The gears of Ibsen’s logic turn at a modest pace — how does Thomas not immediately get that fixing the water problem would be expensive? — allowing audiences to jump ahead and watch the characters catch up. Dramatizing the delayed epiphanies of a supposedly brilliant man is tough, and Strong takes an understated approach. Ditto to his indignant oration calling his haters an ignorant and complacent horde. After the blazing cries of real protesters, Strong’s delivery seemed all the more subdued.

The pairing of Strong opposite Michael Imperioli, making his Broadway debut as Peter, Thomas’s brother and the mayor who leads the charge against him, lends the revival a certain cable-drama prestige. But “The White Lotus” star’s bottled-storm-cloud intensity spreads thin onstage, and the fraught fraternity between the rival siblings is only intermittently believable.

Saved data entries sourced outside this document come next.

import Summits.NavierStokesRegularity.NavierStokesRegularity.Theorems.ExtremiserTransienceNearExtremalTransiencePerFlowMemberSelectionZoomRegularity
import Literature.Analysis.FluidPDE.KNSSLocalSmoothingHolds
import HarnessLib

/-!
# Route `ExtremiserTransience`, items `RegularisedSliceTransfer` (stmt-NavierStokesRegularity-28318) and
# `NearExtremalTransiencePerFlow` (stmt-NavierStokesRegularity-26567): ALL-ORDER TYPE-I RATES of a Type-I classical flow
# (= statement T1 `HigherTypeIRates` of LINE g6-β «regularised transfer», `Cruxes/NearExtremalTransiencePerFlow/Lines/regularised_transfer.lean` §1)

`--supports stmt-NavierStokesRegularity-28318` (helper: step (T1) of the item's plan; the same text was registered on 26567 as stub
`stub_higherTypeIRates` of LINE g6-β and is consumed by LINE g8-α `sparse_bangbang` (S-T) and by the zone/bang-bang lines of crux 26567).

THE STATEMENT (`higherTypeIRates`, verbatim T1).  A classical Navier–Stokes flow on `[0,T) × ℝ³` (viscosity `ν`), Leray–Hopf from a rapidly
decaying datum, with an EVENTUAL Type-I rate `√(T−t)‖u(t)‖_∞ ≤ C√ν`, obeys ALL-ORDER Type-I rates with one onset:
`‖∇ʲu(t, x)‖ ≤ C_j · (√ν/√(T−t)) · (√(ν(T−t)))^{−j}` for all `j`, all `x`, and all `t` close to `T` — the parabolic bootstrap at the
Type-I scale (folklore; KNSS 2009 Prop. 4.1 (4.6)).  No singularity hypothesis is needed.

THE PROOF (parabolic zoom + the landed uniform window form of KNSS Prop. 4.1).  For a late time `t` let `λ = √(ν(T−t))` and zoom with
unit viscosity about `(t, 0)`: `w(s, y) = (λ/ν)·u(t + (T−t)s, λy)` (`zoom_isClassical_window`, Oseen identity `zoom_oseen_window` on the
window `s ∈ (−t/(T−t), 1)`).  On `s ∈ [−1/2, 1/2]` the physical times lie in `[t − (T−t)/2, t + (T−t)/2]`, inside the Type-I zone once
`t > (2T₁+T)/3`, and `T − t' ≥ (T−t)/2`, so `‖w‖ ≤ (λ/ν)·C√ν·√2/√(T−t) = C√2` — a bound INDEPENDENT of `t`.  The landed
`ExtremiserTransience.iteratedFDeriv_bound_of_oseenWindow k` (seat ns-net-p2; KNSS Prop. 4.1 clamped to drift-mild windows) then bounds
`‖∇ᵏ w(0)‖ ≤ Λ_k` with `Λ_k = Λ(k, C√2, 1, 1/2)`; unzooming (`u(t, x) = (ν/λ)·w(0, x/λ)`, hypothesis-free scaling identities
`iteratedFDeriv_const_smul_real`, `norm_iteratedFDeriv_comp_smul_le`) gives `‖∇ᵏu(t)‖ ≤ Λ_k (ν/λ) λ^{−k}`, i.e. the claim with `C_k = Λ_k`.
HONEST FRAMING: regularity bookkeeping for (hypothetical) Type-I flows; nothing about Navier–Stokes regularity or blow-up is proved here;
no summit is proved by a line.  Author: prover seat `ns-net-p1` (g2). [cite: KochNadirashviliSereginSverak2009, Prop. 4.1 (4.6) (arXiv:0709.3599 §4 p. 8)]
-/

noncomputable section

open scoped Topology
open Filter Set MeasureTheory Function Metric
open Literature.Analysis Literature.Analysis.FluidPDE Literature.Analysis.UnboundedOperators

namespace Summit.NavierStokesRegularity.NavierStokesRegularity.Theorems.ExtremiserTransience

-- the problem directory repeats the summit name (`NavierStokesRegularity/NavierStokesRegularity`)
set_option linter.dupNamespace false

/-- **All-order Type-I rates (T1 `HigherTypeIRates` of LINE g6-β, verbatim).**  For a classical Leray–Hopf flow on `[0,T) × ℝ³` from a
rapidly decaying datum with an eventual Type-I rate `√(T−t)‖u(t)‖_∞ ≤ C√ν` there are constants `Cs j` such that, for all `t` close to
`T`, all orders `j` and all `x`, `‖iteratedFDeriv ℝ j (u t) x‖ ≤ Cs j · (√ν/√(T−t)) · (√(ν(T−t)))⁻¹ ^ j`.
[cite: KochNadirashviliSereginSverak2009, Prop. 4.1 (4.6) (arXiv:0709.3599 §4 p. 8)] -/
theorem higherTypeIRates : ∀ (C ν T : ℝ), 0 < C → 0 < ν → 0 < T →
    ∀ (u : ℝ → EuclideanSpace ℝ (Fin 3) → EuclideanSpace ℝ (Fin 3)) (p : ℝ → EuclideanSpace ℝ (Fin 3) → ℝ),
    Literature.Analysis.FluidPDE.IsClassicalNSSolutionOn (Set.Ico 0 T) ν 0 u p →
    Literature.Analysis.FluidPDE.IsLerayHopfOn T ν 0 (u 0) u →
    Literature.Analysis.FluidPDE.HasRapidSpatialDecay (u 0) →
    (∀ᶠ t in 𝓝[<] T, ∀ x, Real.sqrt (T - t) * ‖u t x‖ ≤ C * Real.sqrt ν) →
    (∃ Cs : ℕ → ℝ, ∀ᶠ t in 𝓝[<] T, ∀ (j : ℕ) (x : EuclideanSpace ℝ (Fin 3)),
      ‖iteratedFDeriv ℝ j (u t) x‖ ≤ Cs j * (Real.sqrt ν / Real.sqrt (T - t)) * (Real.sqrt (ν * (T - t)))⁻¹ ^ j) := by
  intro C ν T hC hν hT u p hsol hLH hdec hrate
  have hsν : 0 < Real.sqrt ν := Real.sqrt_pos.2 hν
  -- the eventual Type-I rate on `(t⋆, T)`; slab bounds on `[0, T₁]` (needed by the Oseen identity of the zoom)
  obtain ⟨tstar, htstar, hsub⟩ := mem_nhdsLT_iff_exists_Ioo_subset.1 hrate
  have htstarT : tstar < T := htstar
  set T₁ : ℝ := max ((tstar + T) / 2) (T / 2) with hT₁def
  have hT₁T : T₁ < T := max_lt (by linarith [htstarT]) (by linarith)
  have hT₁0 : 0 < T₁ := lt_of_lt_of_le (by linarith) (le_max_right _ _)
  have hT₁2 : T / 2 ≤ T₁ := le_max_right _ _
  have hT₁star : tstar < T₁ := lt_of_lt_of_le (by linarith [htstarT]) (le_max_left _ _)
  have hbdd : ∀ T₂ ∈ Ioo 0 T, ∃ M : ℝ, ∀ t ∈ Icc 0 T₂, ∀ y, ‖u t y‖ ≤ M :=
    exists_forall_norm_le_of_tao2011 tao2011_hasBoundedSobolevNormsOn_holds hν hsol hLH hdec
  have htypeI : ∀ t' : ℝ, T₁ < t' → t' < T → ∀ x, ‖u t' x‖ ≤ C * Real.sqrt ν / Real.sqrt (T - t') := by
    intro t' h1 h2 x
    have h := hsub ⟨hT₁star.trans h1, h2⟩ x
    rw [le_div_iff₀ (Real.sqrt_pos.2 (sub_pos.2 h2)), mul_comm]
    exact h
  -- the uniform window constants: bound `N = C√2` on zoom times `[−1/2, 1/2]`, window `[0,1]`, interior time `1/2`
  set N : ℝ := C * Real.sqrt 2 with hNdef
  have hN0 : 0 ≤ N := by positivity
  have h12 : (0 : ℝ) < 1 / 2 := by norm_num
  have h121 : (1 : ℝ) / 2 < 1 := by norm_num
  have hwin := fun k : ℕ => iteratedFDeriv_bound_of_oseenWindow k hN0 h12 h121
  choose Λ hΛ0 hΛ using hwin
  -- onset: `t > T₂ = (2T₁ + T)/3`, so that the physical window `[t − (T−t)/2, t + (T−t)/2]` lies inside `(T₁, T)`
  set T₂ : ℝ := (2 * T₁ + T) / 3 with hT₂def
  have hT₂T : T₂ < T := by rw [hT₂def]; linarith
  refine ⟨Λ, Filter.eventually_of_mem (Ioo_mem_nhdsLT hT₂T) fun t ht j x => ?_⟩
  have htT : t < T := ht.2
  have hTt : 0 < T - t := sub_pos.2 htT
  have htT₁ : T₁ < t - (T - t) / 2 := by have := ht.1; rw [hT₂def] at this; linarith
  have ht23 : 2 * T / 3 < t := by have := ht.1; rw [hT₂def] at this; linarith
  -- the zoom about `(t, 0)` at the parabolic scale `λ = √(ν(T−t))`
  set lam : ℝ := Real.sqrt (ν * (T - t)) with hlamdef
  have hlam : 0 < lam := Real.sqrt_pos.2 (mul_pos hν hTt)
  have hlam2 : lam ^ 2 = ν * (T - t) := Real.sq_sqrt (mul_pos hν hTt).le
  have hlamν : lam ^ 2 / ν = T - t := by rw [hlam2]; field_simp
  have hsT : 0 < Real.sqrt (T - t) := Real.sqrt_pos.2 hTt
  have hνlam : ν / lam = Real.sqrt ν / Real.sqrt (T - t) := by
    rw [hlamdef, Real.sqrt_mul hν.le, div_eq_div_iff (mul_pos hsν hsT).ne' hsT.ne', ← mul_assoc,
      Real.mul_self_sqrt hν.le]
  have hlamν' : lam / ν = Real.sqrt (T - t) / Real.sqrt ν := by
    rw [← inv_div, hνlam, inv_div]
  set w : ℝ → EuclideanSpace ℝ (Fin 3) → EuclideanSpace ℝ (Fin 3) :=
    (lam / ν) • stPull (lam ^ 2 / ν) lam t 0 u with hwdef
  have hwapp : ∀ s z, w s z = (lam / ν) • u (t + (T - t) * s) (lam • z) := by
    intro s z
    show ((lam / ν) • stPull (lam ^ 2 / ν) lam t 0 u) s z = _
    rw [smul_stPull_apply, hlamν, zero_add]
  set Aw : ℝ := -(t * ν / lam ^ 2) with hAwdef
  set Bw : ℝ := (T - t) * ν / lam ^ 2 with hBwdef
  have hBw : Bw = 1 := by
    rw [hBwdef, hlam2]; field_simp
  have hAw : Aw < -(1 / 2) := by
    rw [hAwdef, hlam2]
    have h1 : (1 : ℝ) / 2 < t * ν / (ν * (T - t)) := by
      rw [lt_div_iff₀ (mul_pos hν hTt)]
      have h3 : 0 < ν * (3 * t - T) := mul_pos hν (by linarith)
      nlinarith [h3]
    linarith
  -- the zoom is classical on its window `(Aw, Bw)` and Oseen-mild there
  have hwcl : IsClassicalNSSolutionOn (Ioo Aw Bw) 1 0 w ((lam / ν) ^ 2 • stPull (lam ^ 2 / ν) lam t 0 p) :=
    zoom_isClassical_window (t₀ := t) (x₀ := 0) hν hsol hlam
  have hmildw : ∀ s t' : ℝ, Aw < s → s < t' → t' < Bw → ∀ z,
      w t' z = heatExtension (w s) (t' - s) z - oseenDuhamel 1 s w w t' z :=
    fun s t' hs hst ht' z =>
      zoom_oseen_window (t₀ := t) (x₀ := 0) hν hT hsol hLH hbdd hlam hs hst ht' z
  -- the uniform bound `‖w s‖ ≤ C√2` on `s ∈ [−1/2, 1/2]`
  have hbdw : ∀ s : ℝ, -(1 / 2) ≤ s → s ≤ 1 / 2 → ∀ z, ‖w s z‖ ≤ N := by
    intro s hs1 hs2 z
    set t' : ℝ := t + (T - t) * s with ht'def
    have ht'1 : T₁ < t' := by
      have : -((T - t) / 2) ≤ (T - t) * s := by nlinarith
      rw [ht'def]; linarith
    have ht'2 : (T - t) / 2 ≤ T - t' := by
      have : (T - t) * s ≤ (T - t) / 2 := by nlinarith
      rw [ht'def]; linarith
    have ht'T : t' < T := by linarith
    have hsq' : 0 < Real.sqrt (T - t') := Real.sqrt_pos.2 (by linarith)
    have hu : ‖u t' (lam • z)‖ ≤ C * Real.sqrt ν / Real.sqrt (T - t') := htypeI t' ht'1 ht'T _
    -- `√(T−t) ≤ √2 · √(T−t')`
    have hroot : Real.sqrt (T - t) ≤ Real.sqrt 2 * Real.sqrt (T - t') := by
      rw [← Real.sqrt_mul (by norm_num : (0:ℝ) ≤ 2)]
      exact Real.sqrt_le_sqrt (by linarith)
    rw [hwapp s z, norm_smul, Real.norm_of_nonneg (div_pos hlam hν).le]
    calc lam / ν * ‖u t' (lam • z)‖ ≤ lam / ν * (C * Real.sqrt ν / Real.sqrt (T - t')) :=
          mul_le_mul_of_nonneg_left hu (div_pos hlam hν).le
      _ = C * (Real.sqrt (T - t) / Real.sqrt (T - t')) := by
          rw [hlamν']
          field_simp
      _ ≤ C * Real.sqrt 2 := by
          refine mul_le_mul_of_nonneg_left ?_ hC.le
          rw [div_le_iff₀ hsq']
          exact hroot
  -- the translated window field `Uw r = w (r − 1/2)` on `[0, 1]`
  obtain ⟨a, hadef⟩ : ∃ a : ℝ, a = -(1 / 2) := ⟨-(1 / 2), rfl⟩
  set Uw : ℝ → EuclideanSpace ℝ (Fin 3) → EuclideanSpace ℝ (Fin 3) := fun r => w (r + a) with hUwdef
  have hwinI : ∀ r ∈ Icc (0 : ℝ) 1, Aw < r + a ∧ r + a < Bw := by
    intro r hr
    refine ⟨by linarith [hr.1, hAw, hadef], by rw [hBw]; linarith [hr.2, hadef]⟩
  have hcontU : ContinuousOn (uncurry Uw) (Icc 0 1 ×ˢ univ) := by
    have hc : ContinuousOn (uncurry w) (Ioo Aw Bw ×ˢ univ) := hwcl.smooth_velocity.continuousOn
    have hmap : Continuous fun q : ℝ × EuclideanSpace ℝ (Fin 3) => (q.1 + a, q.2) := by fun_prop
    have hinto : MapsTo (fun q : ℝ × EuclideanSpace ℝ (Fin 3) => (q.1 + a, q.2)) (Icc 0 1 ×ˢ univ) (Ioo Aw Bw ×ˢ univ) :=
      fun q hq => ⟨hwinI q.1 hq.1, mem_univ _⟩
    exact (hc.comp hmap.continuousOn hinto).congr fun q _ => rfl
  have hKU : ∀ r ∈ Icc (0 : ℝ) 1, ∀ z, ‖Uw r z‖ ≤ N := fun r hr z =>
    hbdw (r + a) (by linarith [hr.1, hadef]) (by linarith [hr.2, hadef]) z
  have hdivU : ∀ r ∈ Icc (0 : ℝ) 1, IsWeaklyDivFree (Uw r) := by
    intro r hr
    have hsI : r + a ∈ Ioo Aw Bw := hwinI r hr
    exact VectorCalculus.IsDivFree.isWeaklyDivFree_holds (hwcl.divFree _ hsI)
      ((hwcl.contDiff_velocity hsI).of_le (by exact_mod_cast le_top))
  have hmildU : ∀ s t' : ℝ, 0 ≤ s → s < t' → t' ≤ 1 → ∀ z,
      Uw t' z = heatExtension (Uw s) (t' - s) z - oseenDuhamel 1 s Uw Uw t' z := by
    intro s t' hs hst ht1 z
    have h := hmildw (s + a) (t' + a) (hwinI s ⟨hs, hst.le.trans ht1⟩).1 (by linarith)
      (hwinI t' ⟨hs.trans hst.le, ht1⟩).2 z
    have hts : t' + a - (s + a) = t' - s := by ring
    rw [hts] at h
    rw [show Uw t' z = w (t' + a) z from rfl, h, oseenDuhamel_translate 1 s a w w t' z]
  have hbound := hΛ j Uw hcontU hKU hdivU hmildU (lam⁻¹ • x)
  -- identify the slice `Uw (1/2) = w 0 = (λ/ν) • u t (λ •)` and unzoom
  set g : EuclideanSpace ℝ (Fin 3) → EuclideanSpace ℝ (Fin 3) := fun y => u t (lam • y) with hgdef
  have hslice : Uw (1 / 2) = fun y => (lam / ν) • g y := by
    funext y
    show w (1 / 2 + a) y = _
    rw [show (1 : ℝ) / 2 + a = 0 by rw [hadef]; ring, hwapp 0 y, mul_zero, add_zero]
  rw [hslice, iteratedFDeriv_const_smul_real g (lam / ν) j] at hbound
  -- `‖D^j g (x/λ)‖ ≤ (ν/λ) Λ j`
  have hg : ‖iteratedFDeriv ℝ j g (lam⁻¹ • x)‖ ≤ ν / lam * Λ j := by
    have hc : 0 < lam / ν := div_pos hlam hν
    have h1 : lam / ν * ‖iteratedFDeriv ℝ j g (lam⁻¹ • x)‖ ≤ Λ j := by
      have h := hbound
      rw [norm_smul, Real.norm_of_nonneg hc.le] at h
      exact h
    rw [show ν / lam = (lam / ν)⁻¹ by rw [inv_div], ← div_eq_inv_mul, le_div_iff₀ hc, mul_comm]
    exact h1
  -- `u t = g ∘ (λ⁻¹ •)`
  have hfun : (fun y => g (lam⁻¹ • y)) = u t := by
    funext y
    show u t (lam • lam⁻¹ • y) = u t y
    rw [smul_smul, mul_inv_cancel₀ hlam.ne', one_smul]
  rw [← hfun]
  calc ‖iteratedFDeriv ℝ j (fun y => g (lam⁻¹ • y)) x‖
      ≤ |lam⁻¹| ^ j * ‖iteratedFDeriv ℝ j g (lam⁻¹ • x)‖ := norm_iteratedFDeriv_comp_smul_le g (inv_ne_zero hlam.ne') j x
    _ ≤ |lam⁻¹| ^ j * (ν / lam * Λ j) := mul_le_mul_of_nonneg_left hg (pow_nonneg (abs_nonneg _) j)
    _ = Λ j * (Real.sqrt ν / Real.sqrt (T - t)) * (Real.sqrt (ν * (T - t)))⁻¹ ^ j := by
        rw [abs_of_pos (inv_pos.2 hlam), hνlam, hlamdef]; ring

end Summit.NavierStokesRegularity.NavierStokesRegularity.Theorems.ExtremiserTransience

end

Gold’s attention to texture and tactile detail asks audiences to lean in; the play’s early scenes foster an engrossing intimacy later blasted apart by civic controversy. From the delicate border on Petra’s woolen shawl (costumes are by David Zinn) to the Rosemaling patterns painted on the white set (by the design collective Dots), the production creates a seductive and convincing world in the realm of the senses. But it took a startling ambush to jolt the moral of the story into the moment.

An Enemy of the People, through June 16 at Circle in the Square Theatre in New York. 2 hours. anenemyofthepeopleplay.com.